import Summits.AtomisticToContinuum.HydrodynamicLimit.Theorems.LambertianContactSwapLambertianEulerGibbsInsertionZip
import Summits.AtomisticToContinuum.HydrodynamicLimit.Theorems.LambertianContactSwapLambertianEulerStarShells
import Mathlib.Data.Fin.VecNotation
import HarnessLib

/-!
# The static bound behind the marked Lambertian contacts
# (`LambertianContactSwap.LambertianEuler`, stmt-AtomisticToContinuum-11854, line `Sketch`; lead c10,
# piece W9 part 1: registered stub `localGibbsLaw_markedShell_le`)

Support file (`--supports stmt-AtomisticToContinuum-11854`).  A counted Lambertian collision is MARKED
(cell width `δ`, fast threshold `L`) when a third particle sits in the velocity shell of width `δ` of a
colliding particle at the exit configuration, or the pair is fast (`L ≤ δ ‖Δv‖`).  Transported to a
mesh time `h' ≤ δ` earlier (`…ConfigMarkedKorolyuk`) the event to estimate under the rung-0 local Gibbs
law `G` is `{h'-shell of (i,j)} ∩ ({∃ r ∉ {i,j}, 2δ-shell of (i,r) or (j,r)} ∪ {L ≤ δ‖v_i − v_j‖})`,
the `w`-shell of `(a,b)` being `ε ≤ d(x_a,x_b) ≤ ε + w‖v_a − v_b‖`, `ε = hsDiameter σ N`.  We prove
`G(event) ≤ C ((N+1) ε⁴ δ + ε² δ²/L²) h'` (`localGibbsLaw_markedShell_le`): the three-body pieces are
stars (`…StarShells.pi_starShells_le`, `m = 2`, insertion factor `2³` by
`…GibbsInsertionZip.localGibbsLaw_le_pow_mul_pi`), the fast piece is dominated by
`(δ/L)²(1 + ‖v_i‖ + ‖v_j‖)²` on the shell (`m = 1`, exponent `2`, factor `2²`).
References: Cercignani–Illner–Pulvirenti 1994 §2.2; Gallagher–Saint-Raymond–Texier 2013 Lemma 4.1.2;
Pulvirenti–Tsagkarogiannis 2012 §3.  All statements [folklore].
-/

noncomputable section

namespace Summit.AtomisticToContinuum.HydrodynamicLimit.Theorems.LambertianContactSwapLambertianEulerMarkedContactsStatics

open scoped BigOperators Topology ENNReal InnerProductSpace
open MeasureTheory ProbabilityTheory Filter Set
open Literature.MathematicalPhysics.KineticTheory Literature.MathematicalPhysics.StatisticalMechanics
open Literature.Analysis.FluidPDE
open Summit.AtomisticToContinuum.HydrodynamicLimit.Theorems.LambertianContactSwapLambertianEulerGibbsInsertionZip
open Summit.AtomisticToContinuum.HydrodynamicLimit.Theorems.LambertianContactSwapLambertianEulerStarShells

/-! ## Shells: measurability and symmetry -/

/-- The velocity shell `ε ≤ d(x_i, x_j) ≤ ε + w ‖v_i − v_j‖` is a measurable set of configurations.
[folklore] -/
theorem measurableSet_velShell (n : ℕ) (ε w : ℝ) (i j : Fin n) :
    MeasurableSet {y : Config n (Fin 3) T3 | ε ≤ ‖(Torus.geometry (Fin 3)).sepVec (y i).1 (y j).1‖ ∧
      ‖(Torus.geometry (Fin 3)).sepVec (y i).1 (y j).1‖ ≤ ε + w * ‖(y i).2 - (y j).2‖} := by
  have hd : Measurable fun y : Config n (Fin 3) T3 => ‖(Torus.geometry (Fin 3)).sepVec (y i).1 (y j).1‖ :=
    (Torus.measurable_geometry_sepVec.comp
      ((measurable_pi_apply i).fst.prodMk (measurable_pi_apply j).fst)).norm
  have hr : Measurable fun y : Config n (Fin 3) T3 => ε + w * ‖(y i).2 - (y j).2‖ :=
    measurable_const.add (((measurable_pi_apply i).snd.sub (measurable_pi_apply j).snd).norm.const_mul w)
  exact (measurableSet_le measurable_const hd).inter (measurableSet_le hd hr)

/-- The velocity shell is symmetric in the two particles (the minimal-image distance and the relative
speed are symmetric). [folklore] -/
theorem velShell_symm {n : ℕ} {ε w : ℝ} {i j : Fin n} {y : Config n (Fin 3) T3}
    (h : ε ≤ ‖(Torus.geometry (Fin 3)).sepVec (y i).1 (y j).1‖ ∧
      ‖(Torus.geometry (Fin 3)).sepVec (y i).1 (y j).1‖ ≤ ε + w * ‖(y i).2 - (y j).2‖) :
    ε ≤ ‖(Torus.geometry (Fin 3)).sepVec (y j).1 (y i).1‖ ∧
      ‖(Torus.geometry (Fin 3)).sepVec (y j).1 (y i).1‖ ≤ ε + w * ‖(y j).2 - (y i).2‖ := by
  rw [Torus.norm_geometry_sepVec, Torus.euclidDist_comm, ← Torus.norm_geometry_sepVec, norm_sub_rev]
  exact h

_ _ _ _

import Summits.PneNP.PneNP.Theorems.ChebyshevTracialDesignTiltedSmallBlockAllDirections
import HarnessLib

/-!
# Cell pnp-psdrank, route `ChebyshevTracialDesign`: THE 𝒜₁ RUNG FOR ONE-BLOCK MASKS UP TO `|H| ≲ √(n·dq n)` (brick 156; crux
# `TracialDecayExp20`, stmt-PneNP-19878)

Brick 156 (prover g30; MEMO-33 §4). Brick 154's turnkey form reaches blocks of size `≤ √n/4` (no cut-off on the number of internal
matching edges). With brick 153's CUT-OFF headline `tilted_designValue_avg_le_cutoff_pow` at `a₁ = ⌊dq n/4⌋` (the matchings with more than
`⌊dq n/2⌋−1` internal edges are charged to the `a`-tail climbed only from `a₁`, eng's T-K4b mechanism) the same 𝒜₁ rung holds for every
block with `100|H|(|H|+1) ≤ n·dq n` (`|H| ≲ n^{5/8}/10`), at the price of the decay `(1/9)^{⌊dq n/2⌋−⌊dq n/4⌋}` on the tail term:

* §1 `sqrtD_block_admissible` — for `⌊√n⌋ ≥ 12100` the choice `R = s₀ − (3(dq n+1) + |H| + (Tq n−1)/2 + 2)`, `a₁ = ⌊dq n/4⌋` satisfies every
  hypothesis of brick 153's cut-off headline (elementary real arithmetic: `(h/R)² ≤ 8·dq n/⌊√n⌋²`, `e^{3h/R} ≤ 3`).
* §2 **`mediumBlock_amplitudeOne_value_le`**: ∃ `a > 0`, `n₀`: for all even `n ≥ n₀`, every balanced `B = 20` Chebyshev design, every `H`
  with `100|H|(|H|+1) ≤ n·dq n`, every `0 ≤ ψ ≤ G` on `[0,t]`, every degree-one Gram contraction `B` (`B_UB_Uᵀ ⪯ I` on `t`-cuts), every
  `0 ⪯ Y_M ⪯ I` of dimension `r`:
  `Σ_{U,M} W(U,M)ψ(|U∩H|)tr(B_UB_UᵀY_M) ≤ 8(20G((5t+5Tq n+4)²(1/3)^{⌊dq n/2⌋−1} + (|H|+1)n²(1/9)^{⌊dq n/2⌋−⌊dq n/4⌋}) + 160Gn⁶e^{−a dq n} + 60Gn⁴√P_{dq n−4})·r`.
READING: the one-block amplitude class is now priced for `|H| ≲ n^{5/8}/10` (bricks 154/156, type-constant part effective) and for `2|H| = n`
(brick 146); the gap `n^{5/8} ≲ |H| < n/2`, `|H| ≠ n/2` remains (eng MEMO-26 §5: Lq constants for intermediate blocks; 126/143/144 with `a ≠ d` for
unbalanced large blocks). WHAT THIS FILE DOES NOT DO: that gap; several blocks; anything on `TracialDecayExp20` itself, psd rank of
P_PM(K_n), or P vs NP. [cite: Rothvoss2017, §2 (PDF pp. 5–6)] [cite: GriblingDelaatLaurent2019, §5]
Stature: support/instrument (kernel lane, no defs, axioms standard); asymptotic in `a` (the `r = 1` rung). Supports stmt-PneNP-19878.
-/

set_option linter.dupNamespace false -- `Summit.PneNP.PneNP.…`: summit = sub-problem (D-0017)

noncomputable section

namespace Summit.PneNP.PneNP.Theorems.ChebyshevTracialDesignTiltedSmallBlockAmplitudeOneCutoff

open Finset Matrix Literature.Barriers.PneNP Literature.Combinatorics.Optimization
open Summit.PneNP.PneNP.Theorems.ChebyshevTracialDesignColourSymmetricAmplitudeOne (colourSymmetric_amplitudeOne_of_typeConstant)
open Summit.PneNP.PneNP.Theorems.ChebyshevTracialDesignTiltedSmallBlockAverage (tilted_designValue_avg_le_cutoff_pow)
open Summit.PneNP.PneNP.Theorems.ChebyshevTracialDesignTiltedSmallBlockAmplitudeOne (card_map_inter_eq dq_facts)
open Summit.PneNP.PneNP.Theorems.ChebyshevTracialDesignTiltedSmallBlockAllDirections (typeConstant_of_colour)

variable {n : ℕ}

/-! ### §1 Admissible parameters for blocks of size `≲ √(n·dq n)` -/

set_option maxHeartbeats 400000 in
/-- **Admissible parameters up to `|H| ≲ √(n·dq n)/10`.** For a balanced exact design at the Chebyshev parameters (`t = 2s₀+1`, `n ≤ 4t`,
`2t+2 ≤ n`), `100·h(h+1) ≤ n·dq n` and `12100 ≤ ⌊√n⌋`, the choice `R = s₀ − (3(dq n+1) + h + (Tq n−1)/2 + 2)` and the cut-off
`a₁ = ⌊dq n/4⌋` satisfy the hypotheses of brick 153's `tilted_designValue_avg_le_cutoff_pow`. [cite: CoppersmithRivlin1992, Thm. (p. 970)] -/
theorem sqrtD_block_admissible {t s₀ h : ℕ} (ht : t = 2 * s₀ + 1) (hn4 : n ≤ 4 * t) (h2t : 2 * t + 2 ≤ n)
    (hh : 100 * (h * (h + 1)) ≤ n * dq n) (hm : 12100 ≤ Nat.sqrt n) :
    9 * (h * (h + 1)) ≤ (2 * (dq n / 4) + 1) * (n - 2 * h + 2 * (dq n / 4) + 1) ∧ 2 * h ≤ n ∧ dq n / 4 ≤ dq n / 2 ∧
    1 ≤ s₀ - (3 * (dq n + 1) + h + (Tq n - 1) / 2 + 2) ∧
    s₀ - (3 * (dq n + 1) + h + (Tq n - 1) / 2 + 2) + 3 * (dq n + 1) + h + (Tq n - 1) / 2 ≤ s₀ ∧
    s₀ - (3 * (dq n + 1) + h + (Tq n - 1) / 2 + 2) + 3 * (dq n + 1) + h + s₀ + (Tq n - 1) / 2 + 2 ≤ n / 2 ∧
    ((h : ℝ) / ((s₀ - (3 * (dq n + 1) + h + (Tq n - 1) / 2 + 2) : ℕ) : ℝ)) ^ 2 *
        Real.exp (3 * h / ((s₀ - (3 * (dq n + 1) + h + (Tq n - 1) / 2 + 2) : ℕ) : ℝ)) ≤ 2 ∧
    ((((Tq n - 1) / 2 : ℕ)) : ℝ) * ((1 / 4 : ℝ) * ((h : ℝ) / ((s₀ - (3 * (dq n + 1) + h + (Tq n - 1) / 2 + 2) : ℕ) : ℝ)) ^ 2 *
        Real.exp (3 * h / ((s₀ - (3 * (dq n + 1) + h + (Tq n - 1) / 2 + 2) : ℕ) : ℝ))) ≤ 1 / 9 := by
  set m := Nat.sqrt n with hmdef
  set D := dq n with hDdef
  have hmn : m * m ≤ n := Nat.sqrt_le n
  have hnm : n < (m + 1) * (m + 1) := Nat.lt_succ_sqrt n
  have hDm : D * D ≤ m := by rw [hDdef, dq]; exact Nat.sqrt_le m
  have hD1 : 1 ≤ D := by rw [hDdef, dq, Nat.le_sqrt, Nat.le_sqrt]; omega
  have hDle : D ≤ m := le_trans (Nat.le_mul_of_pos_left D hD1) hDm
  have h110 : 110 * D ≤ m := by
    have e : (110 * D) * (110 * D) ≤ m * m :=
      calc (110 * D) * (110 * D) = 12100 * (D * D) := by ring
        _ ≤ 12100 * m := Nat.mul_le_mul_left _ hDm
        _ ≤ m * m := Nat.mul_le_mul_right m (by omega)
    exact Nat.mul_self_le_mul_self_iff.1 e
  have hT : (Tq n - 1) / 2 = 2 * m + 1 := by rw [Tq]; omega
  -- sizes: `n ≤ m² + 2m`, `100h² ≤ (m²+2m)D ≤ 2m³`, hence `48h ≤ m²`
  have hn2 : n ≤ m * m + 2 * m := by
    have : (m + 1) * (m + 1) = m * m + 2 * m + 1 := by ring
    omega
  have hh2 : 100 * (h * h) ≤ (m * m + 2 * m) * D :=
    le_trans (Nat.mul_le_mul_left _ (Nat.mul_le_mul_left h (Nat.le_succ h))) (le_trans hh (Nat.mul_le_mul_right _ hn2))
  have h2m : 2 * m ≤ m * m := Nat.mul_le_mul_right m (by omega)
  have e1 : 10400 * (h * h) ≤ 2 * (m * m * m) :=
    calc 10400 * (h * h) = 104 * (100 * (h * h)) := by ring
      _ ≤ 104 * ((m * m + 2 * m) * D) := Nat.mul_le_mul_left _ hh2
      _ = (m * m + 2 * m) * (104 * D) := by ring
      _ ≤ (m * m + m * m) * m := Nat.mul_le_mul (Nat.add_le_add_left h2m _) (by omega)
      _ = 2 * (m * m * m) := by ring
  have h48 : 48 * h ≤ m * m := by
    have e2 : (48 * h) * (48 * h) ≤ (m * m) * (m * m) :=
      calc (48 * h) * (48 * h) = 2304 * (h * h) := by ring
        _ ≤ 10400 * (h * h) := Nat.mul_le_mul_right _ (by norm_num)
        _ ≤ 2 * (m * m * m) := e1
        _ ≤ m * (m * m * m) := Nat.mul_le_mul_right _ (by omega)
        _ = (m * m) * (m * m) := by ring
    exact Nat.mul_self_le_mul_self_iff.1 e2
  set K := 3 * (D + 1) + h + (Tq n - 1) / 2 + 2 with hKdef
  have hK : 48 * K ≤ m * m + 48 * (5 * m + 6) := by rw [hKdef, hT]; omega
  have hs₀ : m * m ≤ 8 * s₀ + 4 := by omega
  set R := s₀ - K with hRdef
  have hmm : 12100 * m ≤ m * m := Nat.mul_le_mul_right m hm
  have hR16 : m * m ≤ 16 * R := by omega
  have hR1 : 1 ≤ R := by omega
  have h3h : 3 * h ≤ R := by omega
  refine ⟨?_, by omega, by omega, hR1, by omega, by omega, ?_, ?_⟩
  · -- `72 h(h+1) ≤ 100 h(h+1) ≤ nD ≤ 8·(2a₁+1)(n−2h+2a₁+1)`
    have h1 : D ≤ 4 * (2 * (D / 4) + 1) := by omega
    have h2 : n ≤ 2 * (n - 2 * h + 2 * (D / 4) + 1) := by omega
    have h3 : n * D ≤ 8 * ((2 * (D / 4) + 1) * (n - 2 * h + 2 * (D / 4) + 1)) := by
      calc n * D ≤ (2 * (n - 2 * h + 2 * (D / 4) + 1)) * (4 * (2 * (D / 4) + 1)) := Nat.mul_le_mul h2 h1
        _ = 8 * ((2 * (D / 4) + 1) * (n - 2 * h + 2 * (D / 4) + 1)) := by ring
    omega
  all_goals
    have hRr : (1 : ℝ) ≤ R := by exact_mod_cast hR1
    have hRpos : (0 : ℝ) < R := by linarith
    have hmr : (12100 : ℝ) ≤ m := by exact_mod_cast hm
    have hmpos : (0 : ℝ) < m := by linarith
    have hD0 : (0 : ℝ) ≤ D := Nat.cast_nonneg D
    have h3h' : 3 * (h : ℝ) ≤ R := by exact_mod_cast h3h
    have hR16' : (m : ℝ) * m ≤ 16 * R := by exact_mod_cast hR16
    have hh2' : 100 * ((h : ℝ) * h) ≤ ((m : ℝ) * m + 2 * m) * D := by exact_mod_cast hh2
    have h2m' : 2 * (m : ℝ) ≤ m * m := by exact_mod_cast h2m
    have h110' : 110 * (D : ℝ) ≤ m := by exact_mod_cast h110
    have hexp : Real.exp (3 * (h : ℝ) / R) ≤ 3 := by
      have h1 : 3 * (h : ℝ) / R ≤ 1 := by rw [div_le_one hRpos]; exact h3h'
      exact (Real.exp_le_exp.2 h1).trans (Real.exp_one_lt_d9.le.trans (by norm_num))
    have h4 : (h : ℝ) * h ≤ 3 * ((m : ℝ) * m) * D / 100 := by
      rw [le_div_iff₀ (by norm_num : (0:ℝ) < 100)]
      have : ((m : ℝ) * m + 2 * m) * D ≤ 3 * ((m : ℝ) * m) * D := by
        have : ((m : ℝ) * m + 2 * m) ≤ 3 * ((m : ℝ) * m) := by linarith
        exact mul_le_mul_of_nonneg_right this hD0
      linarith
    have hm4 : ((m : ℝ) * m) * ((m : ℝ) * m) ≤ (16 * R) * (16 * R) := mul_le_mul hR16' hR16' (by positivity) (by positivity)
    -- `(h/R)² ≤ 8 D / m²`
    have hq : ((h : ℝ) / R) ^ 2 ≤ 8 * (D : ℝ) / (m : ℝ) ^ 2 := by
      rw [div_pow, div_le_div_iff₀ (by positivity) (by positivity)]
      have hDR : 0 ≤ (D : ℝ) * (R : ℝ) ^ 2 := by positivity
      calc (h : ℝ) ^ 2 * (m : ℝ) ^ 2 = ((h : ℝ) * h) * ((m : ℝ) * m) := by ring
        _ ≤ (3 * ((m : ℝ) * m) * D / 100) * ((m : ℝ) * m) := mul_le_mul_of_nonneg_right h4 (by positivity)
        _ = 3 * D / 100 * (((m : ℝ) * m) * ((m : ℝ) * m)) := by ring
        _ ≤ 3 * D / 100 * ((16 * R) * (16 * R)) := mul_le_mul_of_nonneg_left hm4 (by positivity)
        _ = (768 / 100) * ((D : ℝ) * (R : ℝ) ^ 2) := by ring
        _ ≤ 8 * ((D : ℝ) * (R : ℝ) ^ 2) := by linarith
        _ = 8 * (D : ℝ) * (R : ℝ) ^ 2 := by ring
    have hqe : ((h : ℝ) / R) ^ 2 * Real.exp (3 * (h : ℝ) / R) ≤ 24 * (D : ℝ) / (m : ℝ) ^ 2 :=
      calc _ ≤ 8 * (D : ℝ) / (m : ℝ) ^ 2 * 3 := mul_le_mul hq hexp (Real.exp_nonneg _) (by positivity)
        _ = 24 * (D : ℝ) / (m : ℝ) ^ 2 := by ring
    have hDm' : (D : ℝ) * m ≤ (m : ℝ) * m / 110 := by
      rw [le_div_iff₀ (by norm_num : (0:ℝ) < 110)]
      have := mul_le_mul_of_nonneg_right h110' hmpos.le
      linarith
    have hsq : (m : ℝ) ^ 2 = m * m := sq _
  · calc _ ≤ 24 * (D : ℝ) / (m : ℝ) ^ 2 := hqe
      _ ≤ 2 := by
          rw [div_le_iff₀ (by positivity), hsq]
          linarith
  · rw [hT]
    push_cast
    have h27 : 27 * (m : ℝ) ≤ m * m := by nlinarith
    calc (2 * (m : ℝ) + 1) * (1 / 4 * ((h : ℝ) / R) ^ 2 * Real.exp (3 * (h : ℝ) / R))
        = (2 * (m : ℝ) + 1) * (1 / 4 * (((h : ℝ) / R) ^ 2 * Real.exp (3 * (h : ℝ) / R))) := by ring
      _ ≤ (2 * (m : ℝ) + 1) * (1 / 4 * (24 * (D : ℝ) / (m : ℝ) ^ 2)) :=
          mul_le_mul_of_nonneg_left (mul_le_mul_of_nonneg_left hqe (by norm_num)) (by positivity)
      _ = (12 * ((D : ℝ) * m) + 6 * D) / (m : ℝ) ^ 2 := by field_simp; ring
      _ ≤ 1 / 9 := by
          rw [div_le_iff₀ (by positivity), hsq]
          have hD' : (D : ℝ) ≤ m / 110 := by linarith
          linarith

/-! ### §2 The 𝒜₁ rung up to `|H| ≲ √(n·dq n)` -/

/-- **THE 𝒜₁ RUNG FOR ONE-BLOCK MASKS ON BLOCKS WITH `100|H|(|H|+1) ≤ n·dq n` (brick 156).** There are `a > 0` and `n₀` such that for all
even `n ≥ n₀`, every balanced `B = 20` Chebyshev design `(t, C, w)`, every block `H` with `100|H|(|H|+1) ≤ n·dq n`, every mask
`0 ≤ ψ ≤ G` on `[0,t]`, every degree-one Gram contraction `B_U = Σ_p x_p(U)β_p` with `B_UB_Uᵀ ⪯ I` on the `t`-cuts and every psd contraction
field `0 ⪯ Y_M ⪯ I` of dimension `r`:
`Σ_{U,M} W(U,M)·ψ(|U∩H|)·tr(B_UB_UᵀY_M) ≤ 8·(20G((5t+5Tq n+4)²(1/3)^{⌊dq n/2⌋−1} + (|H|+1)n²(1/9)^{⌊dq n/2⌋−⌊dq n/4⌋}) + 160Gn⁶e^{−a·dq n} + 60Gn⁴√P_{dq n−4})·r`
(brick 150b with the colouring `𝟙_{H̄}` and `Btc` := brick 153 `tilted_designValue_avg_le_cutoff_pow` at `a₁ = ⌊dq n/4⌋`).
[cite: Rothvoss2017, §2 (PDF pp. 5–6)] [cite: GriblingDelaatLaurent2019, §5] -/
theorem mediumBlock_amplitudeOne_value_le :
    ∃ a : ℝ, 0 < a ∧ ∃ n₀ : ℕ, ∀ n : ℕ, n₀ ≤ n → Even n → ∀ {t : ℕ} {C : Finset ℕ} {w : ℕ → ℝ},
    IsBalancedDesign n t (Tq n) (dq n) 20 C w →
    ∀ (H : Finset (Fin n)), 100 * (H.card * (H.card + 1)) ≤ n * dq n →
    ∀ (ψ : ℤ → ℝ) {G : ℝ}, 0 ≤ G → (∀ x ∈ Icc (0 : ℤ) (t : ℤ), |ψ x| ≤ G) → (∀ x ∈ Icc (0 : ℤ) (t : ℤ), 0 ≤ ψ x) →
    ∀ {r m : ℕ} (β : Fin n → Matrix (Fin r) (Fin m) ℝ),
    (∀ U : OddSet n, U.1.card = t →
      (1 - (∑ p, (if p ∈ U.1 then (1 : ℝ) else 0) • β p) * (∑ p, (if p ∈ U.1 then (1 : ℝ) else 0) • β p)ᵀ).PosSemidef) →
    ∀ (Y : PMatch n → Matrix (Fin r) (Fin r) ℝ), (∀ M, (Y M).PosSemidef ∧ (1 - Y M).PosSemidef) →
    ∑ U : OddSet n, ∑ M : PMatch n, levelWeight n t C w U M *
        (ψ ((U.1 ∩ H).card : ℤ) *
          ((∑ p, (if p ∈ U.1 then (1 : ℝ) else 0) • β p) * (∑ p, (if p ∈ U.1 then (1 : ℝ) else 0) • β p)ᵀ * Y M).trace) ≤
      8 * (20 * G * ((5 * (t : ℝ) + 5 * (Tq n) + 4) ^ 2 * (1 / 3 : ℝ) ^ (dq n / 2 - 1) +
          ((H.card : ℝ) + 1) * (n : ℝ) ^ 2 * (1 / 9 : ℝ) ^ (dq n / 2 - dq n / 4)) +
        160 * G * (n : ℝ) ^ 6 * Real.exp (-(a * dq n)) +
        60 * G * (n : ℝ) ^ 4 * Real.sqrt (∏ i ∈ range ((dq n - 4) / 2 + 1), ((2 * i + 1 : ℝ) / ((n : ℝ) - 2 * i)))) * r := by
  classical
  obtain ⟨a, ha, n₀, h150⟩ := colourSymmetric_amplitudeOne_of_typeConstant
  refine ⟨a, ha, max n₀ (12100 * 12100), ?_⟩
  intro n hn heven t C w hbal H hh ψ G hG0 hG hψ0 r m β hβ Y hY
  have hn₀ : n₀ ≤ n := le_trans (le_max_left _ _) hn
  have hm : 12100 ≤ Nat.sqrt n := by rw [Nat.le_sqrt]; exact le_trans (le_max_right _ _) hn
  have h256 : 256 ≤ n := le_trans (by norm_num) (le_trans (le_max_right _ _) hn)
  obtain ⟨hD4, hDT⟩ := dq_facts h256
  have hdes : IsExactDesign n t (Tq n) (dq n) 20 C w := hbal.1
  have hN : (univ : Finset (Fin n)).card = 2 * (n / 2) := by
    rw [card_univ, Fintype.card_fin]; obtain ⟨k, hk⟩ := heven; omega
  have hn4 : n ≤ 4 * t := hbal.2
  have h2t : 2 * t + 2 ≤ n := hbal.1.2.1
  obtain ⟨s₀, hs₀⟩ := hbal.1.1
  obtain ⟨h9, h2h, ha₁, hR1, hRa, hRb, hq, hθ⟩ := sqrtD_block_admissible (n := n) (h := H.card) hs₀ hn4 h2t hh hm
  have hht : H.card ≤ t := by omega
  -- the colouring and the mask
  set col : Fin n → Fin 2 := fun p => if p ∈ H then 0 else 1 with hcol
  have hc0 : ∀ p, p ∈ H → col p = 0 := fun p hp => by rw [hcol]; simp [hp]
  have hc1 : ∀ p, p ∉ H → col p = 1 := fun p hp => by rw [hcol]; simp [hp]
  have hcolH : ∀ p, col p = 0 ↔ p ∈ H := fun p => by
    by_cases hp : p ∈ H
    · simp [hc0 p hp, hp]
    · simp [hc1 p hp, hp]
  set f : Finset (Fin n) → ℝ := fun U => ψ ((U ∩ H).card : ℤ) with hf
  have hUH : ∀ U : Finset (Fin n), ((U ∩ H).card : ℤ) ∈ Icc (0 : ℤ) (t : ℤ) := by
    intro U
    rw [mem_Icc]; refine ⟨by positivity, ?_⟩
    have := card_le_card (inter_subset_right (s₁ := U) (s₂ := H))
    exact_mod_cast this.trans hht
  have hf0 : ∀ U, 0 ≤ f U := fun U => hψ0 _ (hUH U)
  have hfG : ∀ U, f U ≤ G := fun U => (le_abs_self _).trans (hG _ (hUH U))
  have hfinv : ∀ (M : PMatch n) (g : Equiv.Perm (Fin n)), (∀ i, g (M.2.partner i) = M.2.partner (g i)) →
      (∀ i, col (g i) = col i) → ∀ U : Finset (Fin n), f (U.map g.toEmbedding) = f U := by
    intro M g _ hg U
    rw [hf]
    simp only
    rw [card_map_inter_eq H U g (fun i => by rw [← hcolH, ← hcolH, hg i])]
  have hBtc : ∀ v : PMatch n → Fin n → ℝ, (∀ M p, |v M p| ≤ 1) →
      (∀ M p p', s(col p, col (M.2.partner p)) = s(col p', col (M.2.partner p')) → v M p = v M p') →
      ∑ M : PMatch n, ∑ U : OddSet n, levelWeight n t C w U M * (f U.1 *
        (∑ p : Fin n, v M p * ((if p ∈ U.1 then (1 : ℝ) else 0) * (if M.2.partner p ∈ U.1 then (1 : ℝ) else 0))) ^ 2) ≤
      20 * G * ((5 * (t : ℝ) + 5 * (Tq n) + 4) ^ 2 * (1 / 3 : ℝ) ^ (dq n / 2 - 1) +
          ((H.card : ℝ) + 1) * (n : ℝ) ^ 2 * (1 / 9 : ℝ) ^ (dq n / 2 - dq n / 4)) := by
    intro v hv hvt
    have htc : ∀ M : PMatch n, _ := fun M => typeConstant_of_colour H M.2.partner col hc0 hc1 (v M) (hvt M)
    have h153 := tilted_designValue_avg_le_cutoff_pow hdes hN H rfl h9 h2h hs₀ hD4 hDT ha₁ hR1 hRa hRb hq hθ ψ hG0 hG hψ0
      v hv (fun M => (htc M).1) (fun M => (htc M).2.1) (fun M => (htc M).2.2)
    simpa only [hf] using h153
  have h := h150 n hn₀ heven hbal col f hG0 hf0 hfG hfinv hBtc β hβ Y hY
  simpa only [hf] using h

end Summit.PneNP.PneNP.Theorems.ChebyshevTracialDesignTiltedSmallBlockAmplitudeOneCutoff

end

_ _ _ _

## Work required:
The lines above starting at the one that contains "have hq : ((h" and ending at the one that contains "m)) := by ring" must be transcribed exactly, and no other lines may appear.

## Worked solution:
    have hq : ((h : ℝ) / R) ^ 2 ≤ 8 * (D : ℝ) / (m : ℝ) ^ 2 := by
      rw [div_pow, div_le_div_iff₀ (by positivity) (by positivity)]
      have hDR : 0 ≤ (D : ℝ) * (R : ℝ) ^ 2 := by positivity
      calc (h : ℝ) ^ 2 * (m : ℝ) ^ 2 = ((h : ℝ) * h) * ((m : ℝ) * m) := by ring
        _ ≤ (3 * ((m : ℝ) * m) * D / 100) * ((m : ℝ) * m) := mul_le_mul_of_nonneg_right h4 (by positivity)
        _ = 3 * D / 100 * (((m : ℝ) * m) * ((m : ℝ) * m)) := by ring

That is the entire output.